> [Supplied material]
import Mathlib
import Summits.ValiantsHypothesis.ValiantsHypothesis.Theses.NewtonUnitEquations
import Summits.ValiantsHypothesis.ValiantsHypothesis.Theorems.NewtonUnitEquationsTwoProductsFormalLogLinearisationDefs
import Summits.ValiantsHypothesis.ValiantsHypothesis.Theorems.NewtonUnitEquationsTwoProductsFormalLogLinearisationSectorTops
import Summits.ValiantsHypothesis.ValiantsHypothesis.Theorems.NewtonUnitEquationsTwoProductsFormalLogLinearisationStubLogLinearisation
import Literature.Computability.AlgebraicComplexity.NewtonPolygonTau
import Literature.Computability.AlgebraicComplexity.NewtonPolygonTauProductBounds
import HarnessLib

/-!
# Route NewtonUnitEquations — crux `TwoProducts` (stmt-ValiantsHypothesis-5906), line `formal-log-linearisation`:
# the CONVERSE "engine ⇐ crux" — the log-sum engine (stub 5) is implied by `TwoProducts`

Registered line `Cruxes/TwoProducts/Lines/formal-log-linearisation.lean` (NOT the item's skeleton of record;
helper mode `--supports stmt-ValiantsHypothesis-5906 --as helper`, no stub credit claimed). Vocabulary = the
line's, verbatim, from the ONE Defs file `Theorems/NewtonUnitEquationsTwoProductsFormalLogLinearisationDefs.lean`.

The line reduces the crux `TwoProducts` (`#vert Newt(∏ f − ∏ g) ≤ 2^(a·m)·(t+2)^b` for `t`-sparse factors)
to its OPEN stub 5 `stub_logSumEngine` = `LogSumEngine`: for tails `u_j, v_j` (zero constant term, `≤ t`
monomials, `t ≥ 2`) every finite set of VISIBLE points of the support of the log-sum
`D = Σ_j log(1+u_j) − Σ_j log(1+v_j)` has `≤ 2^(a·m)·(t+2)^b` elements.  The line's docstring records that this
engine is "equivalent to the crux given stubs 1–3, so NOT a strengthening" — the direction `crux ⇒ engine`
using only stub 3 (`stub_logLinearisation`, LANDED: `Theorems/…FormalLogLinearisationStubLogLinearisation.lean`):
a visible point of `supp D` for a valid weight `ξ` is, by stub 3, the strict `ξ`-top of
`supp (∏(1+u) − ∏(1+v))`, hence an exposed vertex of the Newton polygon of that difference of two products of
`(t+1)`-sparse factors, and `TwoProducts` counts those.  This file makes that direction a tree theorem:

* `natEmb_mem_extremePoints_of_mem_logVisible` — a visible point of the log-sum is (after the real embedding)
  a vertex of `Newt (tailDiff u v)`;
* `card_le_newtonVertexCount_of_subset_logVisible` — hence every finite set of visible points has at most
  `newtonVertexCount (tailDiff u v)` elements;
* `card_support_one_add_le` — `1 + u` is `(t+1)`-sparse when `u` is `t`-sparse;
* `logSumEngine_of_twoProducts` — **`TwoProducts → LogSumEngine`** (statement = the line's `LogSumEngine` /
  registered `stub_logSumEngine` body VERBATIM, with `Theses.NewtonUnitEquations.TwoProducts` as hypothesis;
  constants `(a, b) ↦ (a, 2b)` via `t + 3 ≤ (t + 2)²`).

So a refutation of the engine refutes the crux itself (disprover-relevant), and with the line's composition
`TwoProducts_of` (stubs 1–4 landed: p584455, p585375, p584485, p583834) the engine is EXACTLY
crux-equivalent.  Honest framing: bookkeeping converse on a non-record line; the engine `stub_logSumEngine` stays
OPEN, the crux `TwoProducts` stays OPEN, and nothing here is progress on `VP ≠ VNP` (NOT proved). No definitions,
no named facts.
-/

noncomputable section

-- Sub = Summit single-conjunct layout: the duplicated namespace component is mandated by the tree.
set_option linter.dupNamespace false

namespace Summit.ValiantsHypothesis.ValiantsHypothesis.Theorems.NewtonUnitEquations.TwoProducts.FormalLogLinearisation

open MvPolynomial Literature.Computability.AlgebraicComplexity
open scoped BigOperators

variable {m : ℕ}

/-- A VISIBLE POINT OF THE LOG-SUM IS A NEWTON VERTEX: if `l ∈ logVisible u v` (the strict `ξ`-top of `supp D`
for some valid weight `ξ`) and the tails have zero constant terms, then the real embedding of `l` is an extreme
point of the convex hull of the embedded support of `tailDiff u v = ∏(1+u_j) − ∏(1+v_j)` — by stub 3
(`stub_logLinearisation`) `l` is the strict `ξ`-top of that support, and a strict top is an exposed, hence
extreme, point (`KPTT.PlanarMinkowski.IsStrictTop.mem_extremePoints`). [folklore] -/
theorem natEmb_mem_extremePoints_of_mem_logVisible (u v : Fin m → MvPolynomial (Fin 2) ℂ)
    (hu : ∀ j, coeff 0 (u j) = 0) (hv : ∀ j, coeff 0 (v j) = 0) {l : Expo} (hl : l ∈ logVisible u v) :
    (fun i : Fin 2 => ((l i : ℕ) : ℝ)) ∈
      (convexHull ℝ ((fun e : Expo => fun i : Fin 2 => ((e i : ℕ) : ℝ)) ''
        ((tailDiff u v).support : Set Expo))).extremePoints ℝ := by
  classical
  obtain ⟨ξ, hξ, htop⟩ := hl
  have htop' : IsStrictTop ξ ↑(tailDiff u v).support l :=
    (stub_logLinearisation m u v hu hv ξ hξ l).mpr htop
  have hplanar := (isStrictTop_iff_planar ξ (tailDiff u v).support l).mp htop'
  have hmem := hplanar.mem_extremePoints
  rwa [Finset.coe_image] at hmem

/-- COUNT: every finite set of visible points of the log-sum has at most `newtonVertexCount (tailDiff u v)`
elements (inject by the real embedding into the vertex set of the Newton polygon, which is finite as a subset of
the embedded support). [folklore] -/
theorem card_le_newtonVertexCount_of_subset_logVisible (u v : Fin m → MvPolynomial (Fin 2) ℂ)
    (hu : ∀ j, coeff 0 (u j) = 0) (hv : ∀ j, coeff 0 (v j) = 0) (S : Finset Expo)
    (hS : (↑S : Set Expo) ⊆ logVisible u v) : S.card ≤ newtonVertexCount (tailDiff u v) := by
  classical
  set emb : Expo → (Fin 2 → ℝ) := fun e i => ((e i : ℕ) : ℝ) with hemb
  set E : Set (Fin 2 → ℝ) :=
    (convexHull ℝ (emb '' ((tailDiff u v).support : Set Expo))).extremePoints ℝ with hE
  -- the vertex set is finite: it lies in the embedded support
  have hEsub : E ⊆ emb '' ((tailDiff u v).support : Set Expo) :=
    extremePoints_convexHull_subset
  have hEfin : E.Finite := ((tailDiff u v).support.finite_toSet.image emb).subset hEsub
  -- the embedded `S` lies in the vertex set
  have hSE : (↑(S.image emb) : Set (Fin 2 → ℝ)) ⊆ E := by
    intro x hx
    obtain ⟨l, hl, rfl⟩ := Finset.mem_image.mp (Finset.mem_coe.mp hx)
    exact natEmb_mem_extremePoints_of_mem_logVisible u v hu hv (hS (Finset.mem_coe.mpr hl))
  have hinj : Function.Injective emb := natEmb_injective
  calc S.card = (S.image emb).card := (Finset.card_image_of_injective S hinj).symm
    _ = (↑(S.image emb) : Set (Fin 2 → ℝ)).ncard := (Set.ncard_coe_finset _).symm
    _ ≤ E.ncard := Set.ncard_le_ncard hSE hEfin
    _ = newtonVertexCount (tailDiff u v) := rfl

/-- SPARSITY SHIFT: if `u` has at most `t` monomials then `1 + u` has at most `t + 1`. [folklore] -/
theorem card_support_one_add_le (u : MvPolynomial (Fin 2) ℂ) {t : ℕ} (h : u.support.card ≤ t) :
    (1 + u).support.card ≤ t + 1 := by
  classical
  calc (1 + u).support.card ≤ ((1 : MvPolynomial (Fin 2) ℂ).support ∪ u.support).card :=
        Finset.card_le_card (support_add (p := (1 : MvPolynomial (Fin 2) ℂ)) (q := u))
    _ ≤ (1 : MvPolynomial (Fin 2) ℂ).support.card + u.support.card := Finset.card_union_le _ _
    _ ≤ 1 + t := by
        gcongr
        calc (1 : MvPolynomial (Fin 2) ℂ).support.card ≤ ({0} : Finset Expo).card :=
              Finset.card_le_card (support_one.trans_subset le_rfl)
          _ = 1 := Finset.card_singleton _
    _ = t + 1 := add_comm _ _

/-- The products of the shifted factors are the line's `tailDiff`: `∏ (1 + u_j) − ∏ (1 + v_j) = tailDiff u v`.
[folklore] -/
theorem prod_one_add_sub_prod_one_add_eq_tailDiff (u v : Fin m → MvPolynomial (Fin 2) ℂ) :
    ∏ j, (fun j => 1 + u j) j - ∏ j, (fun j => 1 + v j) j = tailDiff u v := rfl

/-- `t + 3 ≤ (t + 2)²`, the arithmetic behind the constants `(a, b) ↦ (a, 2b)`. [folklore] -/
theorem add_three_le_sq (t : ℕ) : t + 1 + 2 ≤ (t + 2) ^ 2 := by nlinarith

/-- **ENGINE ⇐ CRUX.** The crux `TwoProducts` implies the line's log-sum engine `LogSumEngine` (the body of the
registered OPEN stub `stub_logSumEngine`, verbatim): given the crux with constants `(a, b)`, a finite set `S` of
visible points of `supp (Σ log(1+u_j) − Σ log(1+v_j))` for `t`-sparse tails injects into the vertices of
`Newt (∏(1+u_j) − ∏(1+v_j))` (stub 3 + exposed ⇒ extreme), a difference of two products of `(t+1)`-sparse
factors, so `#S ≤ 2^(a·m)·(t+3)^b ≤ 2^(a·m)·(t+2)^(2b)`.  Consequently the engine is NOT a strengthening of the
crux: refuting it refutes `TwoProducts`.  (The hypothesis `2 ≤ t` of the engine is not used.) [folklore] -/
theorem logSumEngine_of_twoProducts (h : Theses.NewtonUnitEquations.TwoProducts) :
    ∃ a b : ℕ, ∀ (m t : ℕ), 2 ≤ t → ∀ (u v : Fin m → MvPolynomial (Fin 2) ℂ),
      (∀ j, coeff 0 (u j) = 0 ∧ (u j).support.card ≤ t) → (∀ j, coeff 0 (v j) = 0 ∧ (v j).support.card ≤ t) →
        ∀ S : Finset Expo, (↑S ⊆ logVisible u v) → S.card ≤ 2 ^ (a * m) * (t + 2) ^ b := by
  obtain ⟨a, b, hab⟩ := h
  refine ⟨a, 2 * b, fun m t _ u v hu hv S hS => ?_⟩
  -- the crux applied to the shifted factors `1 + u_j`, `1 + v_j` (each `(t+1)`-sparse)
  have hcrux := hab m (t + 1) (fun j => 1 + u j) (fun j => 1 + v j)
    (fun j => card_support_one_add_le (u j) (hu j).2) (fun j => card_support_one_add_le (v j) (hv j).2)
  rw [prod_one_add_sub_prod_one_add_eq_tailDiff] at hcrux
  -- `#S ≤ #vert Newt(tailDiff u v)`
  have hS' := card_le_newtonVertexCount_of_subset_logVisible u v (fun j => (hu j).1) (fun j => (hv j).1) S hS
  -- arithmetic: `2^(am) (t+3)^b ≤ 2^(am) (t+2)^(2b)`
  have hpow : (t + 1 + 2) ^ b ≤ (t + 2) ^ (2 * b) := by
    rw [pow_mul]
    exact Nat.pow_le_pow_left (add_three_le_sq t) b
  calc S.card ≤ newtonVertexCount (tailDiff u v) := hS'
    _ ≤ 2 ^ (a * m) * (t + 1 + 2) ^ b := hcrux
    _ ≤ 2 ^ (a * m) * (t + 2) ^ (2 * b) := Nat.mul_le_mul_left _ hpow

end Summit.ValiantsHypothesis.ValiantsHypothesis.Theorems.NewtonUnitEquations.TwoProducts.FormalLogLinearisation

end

> [Task statement] When the word "exposed" appears in a line of the listing, copy that line.

> [Exercise answer]
`supp (∏(1+u) − ∏(1+v))`, hence an exposed vertex of the Newton polygon of that difference of two products of
(`stub_logLinearisation`) `l` is the strict `ξ`-top of that support, and a strict top is an exposed, hence
`Newt (∏(1+u_j) − ∏(1+v_j))` (stub 3 + exposed ⇒ extreme), a difference of two products of `(t+1)`-sparse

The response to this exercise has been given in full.